For one single occurence, you will use a little more core here (a big little more), but even then, your readability and testability increases, and that’s, what finally counts.

A few final observations:

  • You can parallelize the work on your stream, if you use the parallel() method of the streaming API. But be warned, that like with every parallelization, there can be cases, where you actually might lose performance.

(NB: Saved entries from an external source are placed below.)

import Summits.RiemannHypothesis.RiemannHypothesis.Theorems.TiltedLandingLaw421R3RateLightIsolatedChild
/-! # RATE helper — K-3c: three corollaries of K-3b `RhW08.LightIsolatedChild.lowChildAt_of_light_isolated` (token 30). TOUCH class, rung R1uᵀ of ⟨33346⟩
`TiltedLandingLaw421R`, route EarlyAppointments; W-08 C4 desk rh-idea-6 g39; director (CA663)(B): image 70 → `…R3RateLightChildCorollaries`, lands after 30. The DOOR binder
is implied by the BELOW binder (`λ > 9 > 1`); ★ `lowChildAt_of_lightAt` = the `RhW08.PerturbativeRung.LightAt μ₀` form (μ₀ = 2 ⇒ λ_N > 27). No law is typed or weakened. -/

namespace RhW08.LightIsolatedChild

open Complex
open scoped ComplexConjugate
open RhW08.PerturbativeRung (fieldK fieldK_dslope LightWitness LightAt)
open RhW08.AntiEscapeSplit7 (newtonK)
open RhW08.UncoveredSplit (LowChildAt)

/-- (K) the DOOR smallness is implied by the BELOW margin: `0 ≤ M`, `9(1+M) < λ` ⇒ `(9/2)(1+M) ≤ λ²/2` (as `λ > 9 > 1`, `λ ≤ λ²`). -/
theorem door_of_below {M lam : ℝ} (hM : 0 ≤ M) (hbelow : 9 * (1 + M) < lam) : 9 / 2 * (1 + M) ≤ lam ^ 2 / 2 := by
  nlinarith

open RhIdea6.G17.W07C7 RhIdea6.G17.W07C7.Rev6 RhIdea6.G18.W07C8.Law421BirthS RhIdea6.G19.W07C11.Seam RhIdea6.G20.W07C12.Frac
  RhIdea6.G20.W07C12.StColP RhW07.C12.FieldSplit RhW08.Round1 RhW08.StSwap RhW08.Round2 RhW08.QuadW RhW08.SealSwapQ in
/-- ★ K-3b with SEVEN binders: the door binder of `lowChildAt_of_light_isolated` is discharged by `door_of_below`. -/
theorem lowChildAt_of_light_isolated' {η : ℝ} {f : ℂ → ℂ} {x₀ s hmax R Hs : ℝ} {B : ℕ} (hE : EngineHyps5 2 η f x₀ s hmax R Hs B)
    {j : ℕ} {v : ℂ} (hFv : iteratedDeriv j f v = 0) (hv : 0 < v.im) {M : ℝ} (hM : 0 ≤ M)
    (hW : LightWitness (dslope (iteratedDeriv j f) v) v M) (hbelow : 9 * (1 + M) < v.im * ‖newtonK f j v‖)
    (hiso : ∀ z : ℂ, iteratedDeriv j f z = 0 → |z.re - v.re| < R / 2 → z = v ∨ z = conj v) :
    LowChildAt f j v :=
  lowChildAt_of_light_isolated hE hFv hv hM hW (door_of_below hM hbelow) hbelow hiso

open RhIdea6.G17.W07C7 RhIdea6.G17.W07C7.Rev6 RhIdea6.G18.W07C8.Law421BirthS RhIdea6.G19.W07C11.Seam RhIdea6.G20.W07C12.Frac
  RhIdea6.G20.W07C12.StColP RhW07.C12.FieldSplit RhW08.Round1 RhW08.StSwap RhW08.Round2 RhW08.QuadW RhW08.SealSwapQ in
/-- ★ K-3b on the LIGHT population of RUNG-P's split: `LightAt μ₀ f j v` (some light witness `M ≤ μ₀`) and the field floor `9(1+μ₀) < λ_N`,
`λ_N = Im v·‖newtonK f j v‖`, give `LowChildAt f j v` at an `R/2`-isolated upper zero (e.g. `μ₀ = 2`, `λ_N > 27`). -/
theorem lowChildAt_of_lightAt {η : ℝ} {f : ℂ → ℂ} {x₀ s hmax R Hs : ℝ} {B : ℕ} (hE : EngineHyps5 2 η f x₀ s hmax R Hs B)
    {j : ℕ} {v : ℂ} (hFv : iteratedDeriv j f v = 0) (hv : 0 < v.im) {μ₀ : ℝ} (hL : LightAt μ₀ f j v)
    (hbelow : 9 * (1 + μ₀) < v.im * ‖newtonK f j v‖)
    (hiso : ∀ z : ℂ, iteratedDeriv j f z = 0 → |z.re - v.re| < R / 2 → z = v ∨ z = conj v) :
    LowChildAt f j v := by
  obtain ⟨M, hMμ, hW⟩ := hL
  exact lowChildAt_of_light_isolated' hE hFv hv hW.2.1 hW (by nlinarith [hW.2.1]) hiso

end RhW08.LightIsolatedChild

  • The order of invoking the stream methods is important:
    On my example, using filter() before map() is faster on an sequentially executed stream, but equal to slower on a parallel executed stream
  • On small datasets (in my benchmarks, I worked with roughly 1000 items), the traditional approach with the for-loop, is much faster, than working with streams. I don’t know, how much that changes on larger datasets and/or more complex items.